Kecelakaan Maut, Seorang Siswa SMK Galuh Rahayu Tewas di Tempat

oleh
Korban kecelakaan kendaraan hingga meninggal. Konten Jabar / Ilustrasi Istimewa

CIAMIS – Kecelakaan maut terjadi di Jalan Raya Sukaraja, Kecamatan Sindangkasih, Kabupaten Ciamis, Jawa Barat (Jabar), Rabu 19 Juli 2017. Korban yang di ketahui berinisial “RD” warga Dusun Cikaret, Desa Sukamulya, Kecamatan Cihaurbeuti, Kab Ciamis, langsung meninggal di lokasi kejadian di Dusun Rajapeni, Desa Sukaraja, Kecamatan Sindangkasih tersebut.

Mas Bram, warga sekitar mengatakan, kejadian terjadi pada Rabu 19 Juli 2017,sekira kurang lebih pukul 21:00 WIB malam. kecelakaan tersebut yang melibatkan motor Yamaha Mio dan Honda Beat itu, mengakibatkan satu orang tewas di tempat.
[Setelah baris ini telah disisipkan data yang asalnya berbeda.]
/-- **Chart `x₁` of the pair move at `A_1`**: the cleaned transform is the `Q`-state (if `b₀ = 0`) or the `R`-state (if `b₀ = 1`)
of the swapped dress. [folklore] -/
theorem step_F_pair1_A1 (g2 g3 e2 e3 : ℕ) (hg2 : g2 % 2 = 0) (hg3 : g3 % 2 = 0) (he2 : e2 % 2 = 0) (he3 : e3 % 2 = 0) (b : Fin 4 → ZMod 2) (hb : b 1 = 0)
    (r : Fin 4 →₀ ℕ) (exc : Finset (Fin 4)) :
    ((step 2 ({0, 1} : Finset (Fin 4)) 1 b (⟨(∏ l, X l ^ (![1, 1, g2, g3] : Fin 4 → ℕ) l * (1 + X l) ^ (![1, 0, e2, e3] : Fin 4 → ℕ) l : MvPolynomial (Fin 4) (ZMod 2)), r, exc⟩ : State (ZMod 2))).F =
        ((∏ l, X l ^ (![1, 0, (if b 2 = 0 then g2 else e2), (if b 3 = 0 then g3 else e3)] : Fin 4 → ℕ) l * (1 + X l) ^ (![0, 0, (if b 2 = 0 then e2 else g2), (if b 3 = 0 then e3 else g3)] : Fin 4 → ℕ) l : MvPolynomial (Fin 4) (ZMod 2)) + (∏ l, X l ^ (![2, 1, (if b 2 = 0 then g2 else e2), (if b 3 = 0 then g3 else e3)] : Fin 4 → ℕ) l * (1 + X l) ^ (![0, 0, (if b 2 = 0 then e2 else g2), (if b 3 = 0 then e3 else g3)] : Fin 4 → ℕ) l : MvPolynomial (Fin 4) (ZMod 2))) ∧ b 0 = 0) ∨
    ((step 2 ({0, 1} : Finset (Fin 4)) 1 b (⟨(∏ l, X l ^ (![1, 1, g2, g3] : Fin 4 → ℕ) l * (1 + X l) ^ (![1, 0, e2, e3] : Fin 4 → ℕ) l : MvPolynomial (Fin 4) (ZMod 2)), r, exc⟩ : State (ZMod 2))).F =
        ((∏ l, X l ^ (![1, 0, (if b 2 = 0 then g2 else e2), (if b 3 = 0 then g3 else e3)] : Fin 4 → ℕ) l * (1 + X l) ^ (![0, 0, (if b 2 = 0 then e2 else g2), (if b 3 = 0 then e3 else g3)] : Fin 4 → ℕ) l : MvPolynomial (Fin 4) (ZMod 2)) + (∏ l, X l ^ (![0, 1, (if b 2 = 0 then g2 else e2), (if b 3 = 0 then g3 else e3)] : Fin 4 → ℕ) l * (1 + X l) ^ (![0, 0, (if b 2 = 0 then e2 else g2), (if b 3 = 0 then e3 else g3)] : Fin 4 → ℕ) l : MvPolynomial (Fin 4) (ZMod 2)) + (∏ l, X l ^ (![2, 1, (if b 2 = 0 then g2 else e2), (if b 3 = 0 then g3 else e3)] : Fin 4 → ℕ) l * (1 + X l) ^ (![0, 0, (if b 2 = 0 then e2 else g2), (if b 3 = 0 then e3 else g3)] : Fin 4 → ℕ) l : MvPolynomial (Fin 4) (ZMod 2))) ∧ b 0 = 1) := by
  have hP : ∀ n : ℕ, n % 2 = 0 → ∀ n' : ℕ, n' % 2 = 0 → ∀ z : ZMod 2, (if z = 0 then n else n') % 2 = 0 := by
    intro n hn n' hn' z; split_ifs <;> assumption
  have hp' := hP _ hg2 _ he2 (b 2); have hq' := hP _ hg3 _ he3 (b 3); have hr' := hP _ he2 _ hg2 (b 2); have hs' := hP _ he3 _ hg3 (b 3)
  change deletePthPowers 2 (PointBlowup.translate b (chartTransform 2 {0, 1} 1 (∏ l, X l ^ (![1, 1, g2, g3] : Fin 4 → ℕ) l * (1 + X l) ^ (![1, 0, e2, e3] : Fin 4 → ℕ) l : MvPolynomial (Fin 4) (ZMod 2)))) = _ ∧ _ ∨
    deletePthPowers 2 (PointBlowup.translate b (chartTransform 2 {0, 1} 1 (∏ l, X l ^ (![1, 1, g2, g3] : Fin 4 → ℕ) l * (1 + X l) ^ (![1, 0, e2, e3] : Fin 4 → ℕ) l : MvPolynomial (Fin 4) (ZMod 2)))) = _ ∧ _
  rw [A1_eq_add, chartTransform_add, XX_dress, XsqX_dress,
    MohAlong.chartTransform_mul_offS (by simp) 2 _ _ (support_dress_off g2 g3 e2 e3),
    MohAlong.chartTransform_mul_offS (by simp) 2 _ _ (support_dress_off g2 g3 e2 e3),
    chartTransform_pair01_one_XX, chartTransform_pair01_one_XsqX, X0_dress, ← XsqX_dress,
    MohAlong.translate_add, translate_prod_zmod2, translate_prod_zmod2, deletePthPowers_add]
  rcases (by decide : ∀ z : ZMod 2, z = 0 ∨ z = 1) (b 0) with h0 | h0
  · left
    refine ⟨?_, h0⟩
    rw [show (∏ l, X l ^ (if b l = 0 then (![1, 0, g2, g3] : Fin 4 → ℕ) l else (![0, 0, e2, e3] : Fin 4 → ℕ) l) *
        (1 + X l) ^ (if b l = 0 then (![0, 0, e2, e3] : Fin 4 → ℕ) l else (![1, 0, g2, g3] : Fin 4 → ℕ) l) : MvPolynomial (Fin 4) (ZMod 2)) =
        (∏ l, X l ^ (![1, 0, (if b 2 = 0 then g2 else e2), (if b 3 = 0 then g3 else e3)] : Fin 4 → ℕ) l * (1 + X l) ^ (![0, 0, (if b 2 = 0 then e2 else g2), (if b 3 = 0 then e3 else g3)] : Fin 4 → ℕ) l : MvPolynomial (Fin 4) (ZMod 2)) from Finset.prod_congr rfl fun l _ => by fin_cases l <;> simp [hb, h0],
      show (∏ l, X l ^ (if b l = 0 then (![2, 1, g2, g3] : Fin 4 → ℕ) l else (![0, 0, e2, e3] : Fin 4 → ℕ) l) *
        (1 + X l) ^ (if b l = 0 then (![0, 0, e2, e3] : Fin 4 → ℕ) l else (![2, 1, g2, g3] : Fin 4 → ℕ) l) : MvPolynomial (Fin 4) (ZMod 2)) =
        (∏ l, X l ^ (![2, 1, (if b 2 = 0 then g2 else e2), (if b 3 = 0 then g3 else e3)] : Fin 4 → ℕ) l * (1 + X l) ^ (![0, 0, (if b 2 = 0 then e2 else g2), (if b 3 = 0 then e3 else g3)] : Fin 4 → ℕ) l : MvPolynomial (Fin 4) (ZMod 2)) from Finset.prod_congr rfl fun l _ => by fin_cases l <;> simp [hb, h0],
      deletePthPowers_prod_of_purelyOdd (![1, 0, (if b 2 = 0 then g2 else e2), (if b 3 = 0 then g3 else e3)] : Fin 4 → ℕ) (![0, 0, (if b 2 = 0 then e2 else g2), (if b 3 = 0 then e3 else g3)] : Fin 4 → ℕ) (l := 0) (by simp) (by simp),
      deletePthPowers_prod_of_purelyOdd (![2, 1, (if b 2 = 0 then g2 else e2), (if b 3 = 0 then g3 else e3)] : Fin 4 → ℕ) (![0, 0, (if b 2 = 0 then e2 else g2), (if b 3 = 0 then e3 else g3)] : Fin 4 → ℕ) (l := 1) (by simp) (by simp)]
  · right
    refine ⟨?_, h0⟩
    rw [show (∏ l, X l ^ (if b l = 0 then (![1, 0, g2, g3] : Fin 4 → ℕ) l else (![0, 0, e2, e3] : Fin 4 → ℕ) l) *
        (1 + X l) ^ (if b l = 0 then (![0, 0, e2, e3] : Fin 4 → ℕ) l else (![1, 0, g2, g3] : Fin 4 → ℕ) l) : MvPolynomial (Fin 4) (ZMod 2)) =
        (∏ l, X l ^ (![0, 0, (if b 2 = 0 then g2 else e2), (if b 3 = 0 then g3 else e3)] : Fin 4 → ℕ) l * (1 + X l) ^ (![1, 0, (if b 2 = 0 then e2 else g2), (if b 3 = 0 then e3 else g3)] : Fin 4 → ℕ) l : MvPolynomial (Fin 4) (ZMod 2)) from Finset.prod_congr rfl fun l _ => by fin_cases l <;> simp [hb, h0],
      show (∏ l, X l ^ (if b l = 0 then (![2, 1, g2, g3] : Fin 4 → ℕ) l else (![0, 0, e2, e3] : Fin 4 → ℕ) l) *
        (1 + X l) ^ (if b l = 0 then (![0, 0, e2, e3] : Fin 4 → ℕ) l else (![2, 1, g2, g3] : Fin 4 → ℕ) l) : MvPolynomial (Fin 4) (ZMod 2)) =
        (∏ l, X l ^ (![0, 1, (if b 2 = 0 then g2 else e2), (if b 3 = 0 then g3 else e3)] : Fin 4 → ℕ) l * (1 + X l) ^ (![2, 0, (if b 2 = 0 then e2 else g2), (if b 3 = 0 then e3 else g3)] : Fin 4 → ℕ) l : MvPolynomial (Fin 4) (ZMod 2)) from Finset.prod_congr rfl fun l _ => by fin_cases l <;> simp [hb, h0],
      clean_flip0 _ _ _ _ hp' hq' hr' hs',
      deletePthPowers_prod_of_purelyOdd (![0, 1, (if b 2 = 0 then g2 else e2), (if b 3 = 0 then g3 else e3)] : Fin 4 → ℕ) (![2, 0, (if b 2 = 0 then e2 else g2), (if b 3 = 0 then e3 else g3)] : Fin 4 → ℕ) (l := 1) (by simp) (by simp),
      split_dsq0, add_assoc]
“Saat itu terdengar benturan cukup keras. Ketika saya lihat ke depan, ternyata ada kecelakaan serius. Dua sepeda motor dan tiga orang sudah terkapar di tengah jalan. Satu orang pengendara tewas di tempat, saat itu juga warga sekitar langsung mengerumuni lokasi kejadian untuk memberikan pertolongan pertama,” ungkap Bram di lokasi kejadian, Rabu 19 Juli2017.
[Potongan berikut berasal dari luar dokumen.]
/-
Copyright (c) 2026 the pub-hodgecm-mathlib formalisation cell (harness21).  Prover seat hodgecm-mathlib-F0P3a-p04 (g16), 2026-09-01.  Road «S3-tree» (architect A-p16 (g29) A-67 (3)),
brick T3′ «depth-zero κ-transfer» (holder F0P3b-p01 (g11)), population (P-2) TYPE (2): organ O8d-2s «THE TYPE-(2) SOCKET» — the twin of ★ O8d-1s `DepthZeroKappaTransferTypeOneSocket`
(p845914): the ★ values-abstract adapter of the irreducible clause composed with ★ O8d-alg² — from the STRATA COUNTS of the two type-(2) classes to the G-side of HEAD v4's clause
`…_typeTwo`.
-/
import Literature.NumberTheory.Rogawski1990.UnitFundamentalLemmaInertIrredClauseOfValues      -- ★ the type-(2) adapter `finsum_delta_mul_classOrbitalIntegral_eq_of_irreducible` (any `f`)
import Literature.NumberTheory.Rogawski1990.DepthZeroTransferMatrixIdentityTypeTwo         -- O8d-alg² (this seat): `depthZero_matrix_identity_typeTwo_rows`
import HarnessLib

/-!
# The type-(2) socket of T3′: from the Jordan-strata counts of the two type-(2) classes to `Σᶠ_c Δ‴_v(γ_H, c)·Φ(c, g) = M·(a₀′ W₂(N−1) + a₁′ q^N)`

Topic `NumberTheory/Rogawski1990`; namespace `Literature.NumberTheory.Rogawski1990`.  THEOREMS ONLY (no definition, no instance, no notation, no named fact, no `sorry`); kernel lane
`--supports stmt-HodgeConjecture-24833`.  Cell `pub/hodgecm-mathlib`, crux H413; road «S3-tree», brick T3′ (holder F0P3b-p01 (g11); HEAD v4 8caecb47 clause `…_typeTwo` = DESIGN v2 §2 (P-2);
census `F0/P3a/F0P3a-p04/g16/CENSUS-T3prime-P2.F0P3a-p04g16.md`).  HONEST LABEL: HC_CM is proved only modulo the cell's 2 remaining named inputs (hLiu418, h413) until rung 0 closes;
this file is an ASSEMBLY over ★ material and asserts nothing printed.

THE STATEMENT (`finsum_finExplicitDelta_mul_classOrbitalIntegral_eq_of_irreducible_of_strata`).  In the frame of the ★ adapter (non-split `w ∣ v` unramified in `L`, `μ` unramified at `w`
with print's guard, a matched pair `γ_H = a ↔ b = γ′` with `χ_g(u)` a unit, a block frame `γ′P = P[A 0; 0 u]` with `χ_A` IRREDUCIBLE — torus `T_K × E¹`, TWO `G′`-classes of signs `±1` —,
ANY test function `f` and ANY orbital-measure family `mG`), with the observable exponents `n = ord_w χ_g(u)` (★ `exists_irredExponents_of_hint`) and `N` (`ord_w disc χ_g = 2N+1`), suppose
the values of `f` on the classes of sign `+1` resp. `−1` are `M·(c₀ n₊(0) + c₁ n₊(1) + c₂ n₊(2))` resp. `M·(c₀ n₋(0) + c₁ n₋(1) + c₂ n₋(2))` (the shape ★ O8b
`classOrbitalIntegral_eq_smul_sum_ncard_strata` produces for a depth-zero piece: `M = ν_G(K)`, `c_r` the stratum values, `n_±(r)` the Jordan-strata counts of the fixed hyperspecial
vertices), and suppose the three κ-SUMS of the counts are the unit row `Σ_r (n₊(r) − n₋(r)) = (−q)^n W₂(N)` (★ `flicker_theorem18n`), the level-one row `n₊(0) − n₋(0) =
(−q)^{n−2} W₂(N−1)` (C1 ∘ Cayley shift) and the free row `n₊(2) − n₋(2) = (−1)^n (q+1) q^{N+n−1}` (O8a²), `W₂ = phiHtwo q`.  Then
  `Σᶠ_c Δ‴_v(γ_H, c)·Φ(c, f) = M · ((q⁻²c₀ + ((q²−1)∕q²)c₁)·W₂(N−1) + (−q⁻¹c₁ + ((q+1)∕q)c₂)·(W₂(N) − W₂(N−1)))`,
i.e. the G-side of HEAD v4's type-(2) clause with the SAME matrix as type (1) (the H-side `a₀Φ^st(χ₀) + a₁Φ^st(χ₁)` is this with ★ T6-2: `Φ^st(χ₀) = ν_H(K_H)W₂(N−1)`,
`Φ^st(χ₁) = ν_H(K_H)q^N`, and `W₂(N) − W₂(N−1) = q^N` ★ `phiHtwo_sub_phiHtwo_pred`).  PROOF = ★ adapter + the three rows of `depthZero_matrix_identity_typeTwo_rows` cast to `ℂ`.

## References
* [Rogawski1990] J. D. Rogawski, *Automorphic Representations of Unitary Groups in Three Variables* (1990), §4.9 Prop. 4.9.1 (a)(b) p. 55; §4.3 (4.3.1)–(4.3.2) p. 43; §8.1 Prop. 8.1.1.
* [Flicker1998UnitaryFL] Y. Z. Flicker, *Elementary proof of the fundamental lemma for a unitary group*, Canad. J. Math. 50 (1998), Prop. 3 p. 78, §6 Thm. 18 p. 97.
-/

set_option autoImplicit false

noncomputable section

open NumberField IsDedekindDomain Matrix Polynomial
open scoped MatrixGroups

namespace Literature.NumberTheory.Rogawski1990

open Literature.NumberTheory.Automorphic Literature.NumberTheory.Automorphic.UnitaryGroup
open Literature.NumberTheory.GaloisRepresentations Literature.NumberTheory.NumberFields Literature.NumberTheory.QuadraticForms

variable (L : Type) [Field L] [NumberField L] [IsCMField L] (v : HeightOneSpectrum (𝓞 ↥(maximalRealSubfield L))) (H' : Matrix (Fin 3) (Fin 3) L)
  (a : (UnitaryGroup.cmDatum L 2 (Matrix.of fun i j : Fin 2 => if i.val + j.val + 1 = 2 then (1 : L) else 0)).Local v ×
      (UnitaryGroup.cmDatum L 1 (Matrix.of fun i j : Fin 1 => if i.val + j.val + 1 = 1 then (1 : L) else 0)).Local v)
  (b : (UnitaryGroup.cmDatum L 3 H').Local v)
  (w : UnitaryGroup.PlacesOver L v) (hw : IsCMField.complexConj L • w.1 = w.1)

set_option maxHeartbeats 400000 in
include hw in
open scoped Classical in
/-- **THE TYPE-(2) SOCKET OF T3′** (see the module docstring): the ★ adapter's `Δ‴`-weighted class sum of ANY `f` whose two class values are strata-weighted counts with the three
κ-sums of a depth-zero piece equals `M·(a₀′W₂(N−1) + a₁′q^N)`. [cite: Rogawski1990, §4.9 Prop. 4.9.1 (a) p. 55; §4.3 (4.3.1)–(4.3.2) p. 43] [cite: Flicker1998UnitaryFL, Prop. 3 p. 78; §6 Thm. 18 p. 97] -/
theorem finsum_finExplicitDelta_mul_classOrbitalIntegral_eq_of_irreducible_of_strata
    [∀ γ : (UnitaryGroup.cmDatum L 3 H').Local v,
    MeasurableSpace (((UnitaryGroup.cmDatum L 3 H').Local v) ⧸ Subgroup.centralizer ({γ} : Set ((UnitaryGroup.cmDatum L 3 H').Local v)))]
    (μ : HeckeCharacter L)
    (hμω : ∀ x : ideleGroup ↥(maximalRealSubfield L), μ (AdeleRing.ideleBaseChange ↥(maximalRealSubfield L) L x) = quadraticHeckeCharCM L x)
    (hunr : Algebra.IsUnramifiedIn (𝓞 L) v.asIdeal) (hμ : μ.IsUnramifiedAt w.1)
    (hl : ∀ (v : HeightOneSpectrum (𝓞 ↥(maximalRealSubfield L)))
      (a : (UnitaryGroup.cmDatum L 2 (Matrix.of fun i j : Fin 2 => if i.val + j.val + 1 = 2 then (1 : L) else 0)).Local v ×
      (UnitaryGroup.cmDatum L 1 (Matrix.of fun i j : Fin 1 => if i.val + j.val + 1 = 1 then (1 : L) else 0)).Local v)
      (b : (UnitaryGroup.cmDatum L 3 H').Local v)
      (x : (UnitaryGroup.cmDatum L 2 (Matrix.of fun i j : Fin 2 => if i.val + j.val + 1 = 2 then (1 : L) else 0)).Local v ×
      (UnitaryGroup.cmDatum L 1 (Matrix.of fun i j : Fin 1 => if i.val + j.val + 1 = 1 then (1 : L) else 0)).Local v),
      finExplicitDelta L v H' (x * a * x⁻¹) μ b = finExplicitDelta L v H' a μ b)
    (hr : ∀ (v : HeightOneSpectrum (𝓞 ↥(maximalRealSubfield L)))
      (a : (UnitaryGroup.cmDatum L 2 (Matrix.of fun i j : Fin 2 => if i.val + j.val + 1 = 2 then (1 : L) else 0)).Local v ×
      (UnitaryGroup.cmDatum L 1 (Matrix.of fun i j : Fin 1 => if i.val + j.val + 1 = 1 then (1 : L) else 0)).Local v)
      (b y : (UnitaryGroup.cmDatum L 3 H').Local v),
      finExplicitDelta L v H' a μ (y * b * y⁻¹) = finExplicitDelta L v H' a μ b)
    (h : IsLocalNormPair L H' v a b) (hu : IsUnit ((finCharpolyTwo L v a).eval (finGammaTwo L v a)))
    (hH : (((UnitaryGroup.adelicForm L 3 H').map (UnitaryGroup.adeleToLocal L v)).map
      (UnitaryGroup.conjLocal L (IsCMField.complexConj L) v))ᵀ = (UnitaryGroup.adelicForm L 3 H').map (UnitaryGroup.adeleToLocal L v))
    (hHd : IsUnit ((UnitaryGroup.adelicForm L 3 H').map (UnitaryGroup.adeleToLocal L v)).det) (e : Fin 2 ⊕ Fin 1 ≃ Fin 3)
    {P : GL (Fin 3) (UnitaryGroup.LocalRing L v)} {A : Matrix (Fin 2) (Fin 2) (UnitaryGroup.LocalRing L v)}
    (hP : (b.val.val : Matrix (Fin 3) (Fin 3) (UnitaryGroup.LocalRing L v)) * P.val = P.val * reindex e e (fromBlocks A 0 0 !![finGammaTwo L v a]))
    (hA : Irreducible A.charpoly) (mG : OrbitalMeasureFamily ((UnitaryGroup.cmDatum L 3 H').Local v))
    (f : (UnitaryGroup.cmDatum L 3 H').Local v → ℂ)
    -- the observable exponents `(n, N)`, deepness, `q > 1`, the piece's stratum values `c`, the mass `M = ν_G(K)`, and the STRATA COUNTS `n₊ n₋` of the two classes with their three κ-sums
    (n N : ℕ) (hn : WithZero.log (Valued.v (((finCharpolyTwo L v a).eval (finGammaTwo L v a)) w)) = -(n : ℤ)) (hn2 : 2 ≤ n) (hN : 1 ≤ N)
    (hq : 1 < Ideal.absNorm v.asIdeal) (M : ℂ) (c : ℕ → ℂ) (np nm : ℕ → ℕ)
    (hK : ((np 0 + np 1 + np 2 : ℕ) : ℚ) - ((nm 0 + nm 1 + nm 2 : ℕ) : ℚ) = (-(Ideal.absNorm v.asIdeal : ℚ)) ^ n * Flicker1998.phiHtwo (Ideal.absNorm v.asIdeal) N)
    (hK₀ : ((np 0 : ℕ) : ℚ) - ((nm 0 : ℕ) : ℚ) = (-(Ideal.absNorm v.asIdeal : ℚ)) ^ (n - 2) * Flicker1998.phiHtwo (Ideal.absNorm v.asIdeal) (N - 1))
    (hK₂ : ((np 2 : ℕ) : ℚ) - ((nm 2 : ℕ) : ℚ) = (-1 : ℚ) ^ n * ((Ideal.absNorm v.asIdeal : ℚ) + 1) * (Ideal.absNorm v.asIdeal : ℚ) ^ (N + n - 1))
    (hΦ : ∀ δ : (UnitaryGroup.cmDatum L 3 H').Local v, IsLocalNormPair L H' v a δ → finKappaAt L v H' a δ = 1 →
      classOrbitalIntegral mG f (ConjClasses.mk δ) = M * (c 0 * (np 0 : ℂ) + c 1 * (np 1 : ℂ) + c 2 * (np 2 : ℂ)))
    (hΦ' : ∀ δ : (UnitaryGroup.cmDatum L 3 H').Local v, IsLocalNormPair L H' v a δ → finKappaAt L v H' a δ = -1 →
      classOrbitalIntegral mG f (ConjClasses.mk δ) = M * (c 0 * (nm 0 : ℂ) + c 1 * (nm 1 : ℂ) + c 2 * (nm 2 : ℂ))) :
    ∑ᶠ cG : ConjClasses ((UnitaryGroup.cmDatum L 3 H').Local v),
        (finExplicitCollection L H' μ hl hr v).Δ a (Quotient.out cG) * classOrbitalIntegral mG f cG =
      M * (((((Ideal.absNorm v.asIdeal : ℂ)) ^ 2)⁻¹ * c 0 + ((((Ideal.absNorm v.asIdeal : ℂ)) ^ 2 - 1) / ((Ideal.absNorm v.asIdeal : ℂ)) ^ 2) * c 1) *
          ((Flicker1998.phiHtwo (Ideal.absNorm v.asIdeal) (N - 1) : ℚ) : ℂ) +
        (-((Ideal.absNorm v.asIdeal : ℂ))⁻¹ * c 1 + ((((Ideal.absNorm v.asIdeal : ℂ)) + 1) / ((Ideal.absNorm v.asIdeal : ℂ))) * c 2) *
          ((Flicker1998.phiHtwo (Ideal.absNorm v.asIdeal) N - Flicker1998.phiHtwo (Ideal.absNorm v.asIdeal) (N - 1) : ℚ) : ℂ)) := by
  -- the ★ adapter with the two values `X := M · Σ_r c_r n₊(r)`, `X′ := M · Σ_r c_r n₋(r)`
  rw [finsum_delta_mul_classOrbitalIntegral_eq_of_irreducible L v H' a b w hw μ hμω hunr hμ hl hr h hu hH hHd e hP hA mG f hΦ hΦ', hn]
  -- the three rows of the type-(2) matrix identity (O8d-alg²), cast to `ℂ`
  obtain ⟨r0, r1, r2⟩ := Flicker1998.depthZero_matrix_identity_typeTwo_rows hq hn2 hN hK hK₀ hK₂
  have hz : (-(Ideal.absNorm v.asIdeal : ℂ)) ^ (-(n : ℤ)) = ((-(Ideal.absNorm v.asIdeal : ℂ)) ^ n)⁻¹ := by
    rw [_root_.zpow_neg, zpow_natCast]
  have r0' := congrArg (fun x : ℚ => (x : ℂ)) r0
  have r1' := congrArg (fun x : ℚ => (x : ℂ)) r1
  have r2' := congrArg (fun x : ℚ => (x : ℂ)) r2
  push_cast at r0' r1' r2'
  rw [hz]
  push_cast
  linear_combination M * (c 0 * r0' + c 1 * r1' + c 2 * r2')

end Literature.NumberTheory.Rogawski1990

end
Menurut sejumlah informasi yang berhasil di himpun Kontenjabar.com, pengendara Honda Beat dan pengendara Yamaha Mio melaju bersamaan dari arah Ciamis menuju Bandung. Diduga, pengendara Honda Beat yang berusaha ingin menyalip yang akhirnya naas menghantam bagian belakang motor Yamaha Mio tersebut yang berada di depannya.

Kejadian kecelakaan tersebut langsung di tangani Uni Laka Lantas Polres Ciamis, guna penyelidikan lebih lanjut. Sementara, korban pengandara Honda Beat yang tewas di lokasi kejadian langsung di evakuasi ke RSUD Ciamis. Hingga Kamis 20 Juli 2017, setelah korban pengendara motor Honda Beat tersebut di bawa keluarga, korban langsung di kebumikan di wilayah kampungnya.

Diketahui, korban kecelakaan yang tewas di tempat yakni “RD”, adalah Siswa SMK Galuh Rahayu, Kecamatan Sindangkasih, yang masih duduk di bangku Kls 12 jurusan Otomotif.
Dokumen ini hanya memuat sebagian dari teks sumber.